Treatment at Milestone
Here at Milestone, Dr. McIntyre recognizes how unique and individual each child with Autism presents. To quote Dr. Stephen Shore ~
“If you’ve met one person with autism, you’ve met one person with autism.”
Dr. McIntyre works to design a program just as unique as the individual when working with the family and child with Autism. She takes into consideration the family’s goals, the child’s specific behavioral traits, sensory sensitivities, and personal likes/dislikes when designing her physical therapy intervention program. She also works to incorporate a child’s other therapists into the plan of care. She reaches out to occupational, speech, and ABA therapists for their goals and therapeutic advice for working with each specific child. As with any client, a child with ASD benefits so much more from a continuum of medical care and coordination between providers. Early physical therapy intervention could dramatically improve your child’s ability to socially play and interact without the barrier of physical limitations.

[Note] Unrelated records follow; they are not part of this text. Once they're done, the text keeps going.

import Literature.NumberTheory.PAdicHodge.FontaineThetaKernel
import Mathlib.RingTheory.AdicCompletion.LocalRing
import Mathlib.RingTheory.Localization.Basic
import HarnessLib

/-!
# `θ[1/p] : 𝔸_inf(F)[1/p] → ℂ_F`: surjective with kernel `(ξ)`; `B_dR⁺(F)` is a complete local ring

Continuing `FontaineThetaKernel` (`ker θ = (ξ)`), we pass to `p` inverted (Fontaine 1994, Exp. II
§1.5; Fontaine–Ouyang §5.1):

* `isLocalization_away_C` : `ℂ_F = 𝒪_{ℂ_F}[1/p]` (the field `ℂ_F` is the localization of its unit
  ball away from `p`);
* `fontaineThetaInvertP_surjective` : Mathlib's `θ[1/p] : 𝕎(𝒪_{ℂ_F}♭)[1/p] → 𝒪_{ℂ_F}[1/p]` is onto;
* `ker_fontaineThetaInvertP_eq_span` : **`ker θ[1/p] = (ξ)`**, hence finitely generated and —
  the target `𝒪_{ℂ_F}[1/p] ≅ ℂ_F` being a field — maximal (`isMaximal_ker_fontaineThetaInvertP`);
* consequences for `B_dR⁺ = (𝔸_inf[1/p])^_{ker θ[1/p]}` (Mathlib `BDeRhamPlus`): it is
  `ker θ[1/p]`-adically complete (`isAdicComplete_bDeRhamPlus`), the ideal generated by
  `ker θ[1/p]` is maximal, and **`B_dR⁺` is a local ring** (`instIsLocalRingBDeRhamPlus`).

## References
* [FontaineAsterisque223III] J.-M. Fontaine, *Le corps des périodes p-adiques*, Astérisque 223
  (1994), Exp. II, §1.5.
* [FontaineOuyang2022] J.-M. Fontaine, Y. Ouyang, *Theory of p-adic Galois representations*
  (book draft), §5.1.
-/

noncomputable section

open ValuativeRel Field Ideal WittVector UniformSpace

namespace Literature.NumberTheory.PAdicHodge

open Literature.NumberTheory.GaloisRepresentations
open Literature.NumberTheory.GaloisRepresentations.IsNonarchimedeanLocalField

variable {F : Type} [Field F] [ValuativeRel F] [TopologicalSpace F] [IsNonarchimedeanLocalField F]
  [CharZero F] {p : ℕ} [Fact p.Prime]

/-! ### `ℂ_F = 𝒪_{ℂ_F}[1/p]` -/

omit [CharZero F] [Fact p.Prime] in
/-- `algebraMap 𝒪_{ℂ_F} ℂ_F` is the inclusion. [folklore] -/
theorem algebraMap_integerC_apply (x : integerC F) :
    algebraMap (integerC F) (CompletedAlgClosure F) x = x := rfl

section Away

variable [Fact (¬ IsUnit (p : integerC F))]

/-- **`ℂ_F` is the localization of `𝒪_{ℂ_F}` away from `p`** (`char F = 0`, so `p ≠ 0`; every
`z ∈ ℂ_F` satisfies `‖z pⁿ‖ ≤ 1` for `n ≫ 0` as `‖p‖ < 1`). [cite: FontaineOuyang2022, §5.1] -/
instance isLocalization_away_C : IsLocalization.Away (p : integerC F) (CompletedAlgClosure F) := by
  have hlt : ‖(p : CompletedAlgClosure F)‖ < 1 := norm_natCast_C_lt_one'
  have hp0 : (p : CompletedAlgClosure F) ≠ 0 := natCast_C_ne_zero (Fact.out : p.Prime).ne_zero
  rw [IsLocalization.Away, isLocalization_iff]
  refine ⟨?_, fun z => ?_, fun {x y} hxy => ⟨1, ?_⟩⟩
  · rintro ⟨_, n, rfl⟩
    refine isUnit_iff_ne_zero.2 ?_
    rw [map_pow, map_natCast]
    exact pow_ne_zero _ hp0
  · by_cases hz : z = 0
    · exact ⟨(0, 1), by rw [hz, zero_mul, map_zero]⟩
    obtain ⟨n, hn⟩ := exists_pow_lt_of_lt_one (inv_pos.2 (norm_pos_iff.2 hz)) hlt
    have hmem : z * (p : CompletedAlgClosure F) ^ n ∈ integerC F := by
      rw [mem_integerC_iff, norm_mul, norm_pow]
      have h1 := mul_lt_mul_of_pos_left hn (norm_pos_iff.2 hz)
      rw [mul_inv_cancel₀ (norm_ne_zero_iff.2 hz)] at h1
      exact h1.le
    refine ⟨(⟨_, hmem⟩, ⟨(p : integerC F) ^ n, n, rfl⟩), ?_⟩
    change z * algebraMap (integerC F) (CompletedAlgClosure F) ((p : integerC F) ^ n) = z * (p : CompletedAlgClosure F) ^ n
    rw [map_pow, map_natCast]
  · change ((x : integerC F) : CompletedAlgClosure F) = y at hxy
    rw [Subtype.coe_injective hxy]

/-! ### `θ[1/p]` is surjective with kernel `(ξ)` -/

variable [IsAdicComplete (Ideal.span {(p : integerC F)}) (integerC F)]

omit [CharZero F] in
/-- `θ[1/p]` on the fractions `x / pⁿ`. [folklore] -/
theorem fontaineThetaInvertP_mk' (x : Ainf (p := p) F) (n : ℕ) :
    fontaineThetaInvertP (integerC F) p
        (IsLocalization.mk' (Localization.Away (p : Ainf (p := p) F)) x
          (⟨(p : Ainf (p := p) F) ^ n, n, rfl⟩ : Submonoid.powers (p : Ainf (p := p) F))) =
      IsLocalization.mk' (Localization.Away (p : integerC F)) (fontaineTheta (integerC F) p x)
        (⟨(p : integerC F) ^ n, n, rfl⟩ : Submonoid.powers (p : integerC F)) := by
  delta fontaineThetaInvertP Localization.awayLift IsLocalization.Away.lift
  rw [IsLocalization.lift_mk'_spec]
  change algebraMap (integerC F) (Localization.Away (p : integerC F)) (fontaineTheta (integerC F) p x) =
    algebraMap (integerC F) (Localization.Away (p : integerC F)) (fontaineTheta (integerC F) p ((p : Ainf (p := p) F) ^ n)) * _
  rw [map_pow, map_natCast, IsLocalization.mk'_spec'_mk]

omit [CharZero F] in
/-- **`θ[1/p]` is surjective** (from the surjectivity of `θ`, file `FontaineThetaLocalField`).
[cite: FontaineAsterisque223III, Exp. II §1.5] -/
theorem fontaineThetaInvertP_surjective (hF : Function.Surjective (fontaineTheta (integerC F) p)) :
    Function.Surjective (fontaineThetaInvertP (integerC F) p) := by
  intro z
  obtain ⟨⟨y, ⟨_, n, rfl⟩⟩, rfl⟩ := IsLocalization.mk'_surjective (Submonoid.powers (p : integerC F)) z
  obtain ⟨x, rfl⟩ := hF y
  exact ⟨IsLocalization.mk' _ x (⟨(p : Ainf (p := p) F) ^ n, n, rfl⟩ : Submonoid.powers (p : Ainf (p := p) F)),
    fontaineThetaInvertP_mk' x n⟩

/-- **`ker θ[1/p] = (ξ)`** in `𝔸_inf(F)[1/p]`: if `θ(x)/pⁿ = 0` then `p^k θ(x) = 0` for some `k`, so
`θ(x) = 0` (`𝒪_{ℂ_F}` has no `p`-torsion) and `x ∈ ξ𝔸_inf` (`ker_fontaineTheta_eq_span_xi`).
[cite: FontaineAsterisque223III, Exp. II §1.5] [cite: FontaineOuyang2022, §5.1] -/
theorem ker_fontaineThetaInvertP_eq_span :
    RingHom.ker (fontaineThetaInvertP (integerC F) p) =
      Ideal.span {algebraMap (Ainf (p := p) F) (Localization.Away (p : Ainf (p := p) F)) xi} := by
  refine le_antisymm (fun z hz => ?_) ?_
  · obtain ⟨⟨x, ⟨_, n, rfl⟩⟩, rfl⟩ := IsLocalization.mk'_surjective (Submonoid.powers (p : Ainf (p := p) F)) z
    rw [RingHom.mem_ker] at hz
    change fontaineThetaInvertP (integerC F) p (IsLocalization.mk' _ x
      (⟨(p : Ainf (p := p) F) ^ n, n, rfl⟩ : Submonoid.powers (p : Ainf (p := p) F))) = 0 at hz
    rw [fontaineThetaInvertP_mk', IsLocalization.mk'_eq_zero_iff] at hz
    obtain ⟨⟨_, k, rfl⟩, hk⟩ := hz
    change (p : integerC F) ^ k * fontaineTheta (integerC F) p x = 0 at hk
    have hx : fontaineTheta (integerC F) p x = 0 := by
      induction k with
      | zero => rwa [pow_zero, one_mul] at hk
      | succ k ih => rw [pow_succ', mul_assoc] at hk; exact ih (eq_zero_of_natCast_mul_eq_zero hk)
    obtain ⟨a, rfl⟩ := xi_dvd_of_fontaineTheta_eq_zero hx
    change IsLocalization.mk' (Localization.Away (p : Ainf (p := p) F)) (xi * a)
      (⟨(p : Ainf (p := p) F) ^ n, n, rfl⟩ : Submonoid.powers (p : Ainf (p := p) F)) ∈ _
    rw [← IsLocalization.mul_mk'_eq_mk'_of_mul]
    exact Ideal.mul_mem_right _ _ (Ideal.mem_span_singleton_self _)
  · rw [Ideal.span_le, Set.singleton_subset_iff, SetLike.mem_coe, RingHom.mem_ker]
    delta fontaineThetaInvertP Localization.awayLift
    rw [IsLocalization.Away.lift_eq, RingHom.comp_apply, fontaineTheta_xi, map_zero]

omit [CharZero F] [Fact p.Prime] [Fact (¬ IsUnit (p : integerC F))] [IsAdicComplete (Ideal.span {(p : integerC F)}) (integerC F)] in
/-- A principal ideal is finitely generated. [folklore] -/
theorem fg_span_singleton {R : Type*} [CommRing R] (a : R) : (Ideal.span {a} : Ideal R).FG :=
  ⟨{a}, by rw [Finset.coe_singleton]⟩

/-- `ker θ[1/p]` is finitely generated (principal). [folklore] -/
theorem fg_ker_fontaineThetaInvertP : (RingHom.ker (fontaineThetaInvertP (integerC F) p)).FG := by
  rw [ker_fontaineThetaInvertP_eq_span]; exact fg_span_singleton _

/-- **`ker θ[1/p]` is a maximal ideal**: `θ[1/p]` maps onto `𝒪_{ℂ_F}[1/p] ≅ ℂ_F`, a field.
[cite: FontaineAsterisque223III, Exp. II §1.5] -/
theorem isMaximal_ker_fontaineThetaInvertP (hF : Function.Surjective (fontaineTheta (integerC F) p)) :
    (RingHom.ker (fontaineThetaInvertP (integerC F) p)).IsMaximal := by
  -- compose with `𝒪_{ℂ_F}[1/p] ≃ ℂ_F`
  let e : Localization.Away (p : integerC F) ≃ₐ[integerC F] CompletedAlgClosure F :=
    Localization.algEquiv (Submonoid.powers (p : integerC F)) (CompletedAlgClosure F)
  have hker : RingHom.ker ((e : Localization.Away (p : integerC F) →+* CompletedAlgClosure F).comp
      (fontaineThetaInvertP (integerC F) p)) = RingHom.ker (fontaineThetaInvertP (integerC F) p) :=
    RingHom.ker_equiv_comp (fontaineThetaInvertP (integerC F) p) e.toRingEquiv
  rw [← hker]
  exact RingHom.ker_isMaximal_of_surjective _ (e.surjective.comp (fontaineThetaInvertP_surjective hF))

/-! ### Consequences for `B_dR⁺` -/

omit [CharZero F] in
/-- `B_dR⁺` (Mathlib `BDeRhamPlus`, which only derives `CommRing`) as an algebra over `𝔸_inf[1/p]`:
the structure map of the adic completion. [folklore] -/
instance instAlgebraBDeRhamPlus :
    Algebra (Localization.Away (p : Ainf (p := p) F)) (BDeRhamPlus (integerC F) p) :=
  inferInstanceAs (Algebra (Localization.Away (p : Ainf (p := p) F))
    (AdicCompletion (RingHom.ker (fontaineThetaInvertP (integerC F) p)) (Localization.Away (p : Ainf (p := p) F))))

omit [CharZero F] in
/-- The structure map `𝔸_inf[1/p] → B_dR⁺` is `AdicCompletion.of`. [folklore] -/
theorem algebraMap_bDeRhamPlus_apply (x : Localization.Away (p : Ainf (p := p) F)) :
    algebraMap (Localization.Away (p : Ainf (p := p) F)) (BDeRhamPlus (integerC F) p) x =
      AdicCompletion.of (RingHom.ker (fontaineThetaInvertP (integerC F) p)) _ x := rfl

/-- **`B_dR⁺` is `ker θ[1/p]`-adically complete** (Mathlib: adic completions at finitely generated
ideals are complete). [cite: FontaineAsterisque223III, Exp. II §1.5] -/
theorem isAdicComplete_bDeRhamPlus :
    IsAdicComplete ((RingHom.ker (fontaineThetaInvertP (integerC F) p)).map
      (algebraMap (Localization.Away (p : Ainf (p := p) F)) (BDeRhamPlus (integerC F) p))) (BDeRhamPlus (integerC F) p) :=
  AdicCompletion.isAdicComplete_self _ fg_ker_fontaineThetaInvertP

/-- The ideal of `B_dR⁺` generated by `ker θ[1/p]` is maximal. [cite: FontaineAsterisque223III, Exp. II §1.5] -/
theorem isMaximal_map_ker_bDeRhamPlus (hF : Function.Surjective (fontaineTheta (integerC F) p)) :
    ((RingHom.ker (fontaineThetaInvertP (integerC F) p)).map
      (algebraMap (Localization.Away (p : Ainf (p := p) F)) (BDeRhamPlus (integerC F) p))).IsMaximal :=
  haveI := isMaximal_ker_fontaineThetaInvertP hF
  AdicCompletion.isMaximal_map_of_le _ _ le_rfl fg_ker_fontaineThetaInvertP

/-- **`B_dR⁺(F)` is a local ring** (complete with respect to a maximal ideal).
[cite: FontaineAsterisque223III, Exp. II §1.5] [cite: FontaineOuyang2022, §5.1] -/
theorem isLocalRing_bDeRhamPlus (hF : Function.Surjective (fontaineTheta (integerC F) p)) :
    IsLocalRing (BDeRhamPlus (integerC F) p) :=
  haveI := isMaximal_map_ker_bDeRhamPlus (F := F) (p := p) hF
  haveI := isAdicComplete_bDeRhamPlus (F := F) (p := p)
  isLocalRing_of_isAdicComplete_maximal ((RingHom.ker (fontaineThetaInvertP (integerC F) p)).map
      (algebraMap (Localization.Away (p : Ainf (p := p) F)) (BDeRhamPlus (integerC F) p)))

end Away

/-! ### Specialisation to `hp : v(p) < 1` (the instances of `FontaineThetaLocalField`) -/

/-- **`B_dR⁺(F)` is a local ring.** [cite: FontaineAsterisque223III, Exp. II §1.5] -/
instance instIsLocalRingBdRPlus (hp : valuation F p < 1) : IsLocalRing (BdRPlus F hp) := by
  haveI : Fact (¬ IsUnit (p : integerC F)) := ⟨not_isUnit_natCast_integerC hp⟩
  haveI := isAdicComplete_integerC_natCast hp
  exact isLocalRing_bDeRhamPlus (surjective_fontaineTheta_integerC hp)

end Literature.NumberTheory.PAdicHodge

end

As more and more research continues to show tie between gross motor/coordination development and social function, physical therapy will continue to take on a more and more important role in facilitating the activities of daily living, school access, and participation in peer to peer play in children with ASD. Hopefully with more referrals and access to pediatric physical therapy research on children with ASD will also begin to demonstrate where PT can be most effective in helping these children reach their goals and promote independent function in our world.
Resources
AutismSpeaks.org
Downey et al. Motor Activity in Children With Autism: A Review of Current Literature. Journal of Pediatric Physical Therapy. 2012
Gima et al. Early motor signs of autism spectrum disorder in spontaneous position and movement of the head. Experimental Brain Research. 2018.
Haylie et al. Children with Autism Spectrum Disorder, Developmental Coordination Disorder, and typical development differ in characteristics of dynamic postural control: A preliminary study. Gait and Posture. 2018.
Holloway et al. Relationships Between Gross Motor Skills and Social Function in Young Boys With Autism Spectrum Disorder. Journal of Pediatric Physical Therapy. 2018.
Lane et al. Motor Characteristics of Young Children Referred for Possible Autism Spectrum Disorder. Journal of Pediatric Physical Therapy. 2012
Rosales et al. sEMG Analysis During Landing in Children With Autism Spectrum Disorder: A Pilot Study. Journal of Pediatric Physical Therapy. 2018
Toscano et al. Exercise Effects for Children With Autism Spectrum Disorder: Metabolic Health, Autistic Traits, and Quality of Life. Percept Mot Skills. 2018 Feb;125(1):126-146. doi: 10.1177/0031512517743823. Epub 2017 Dec 9.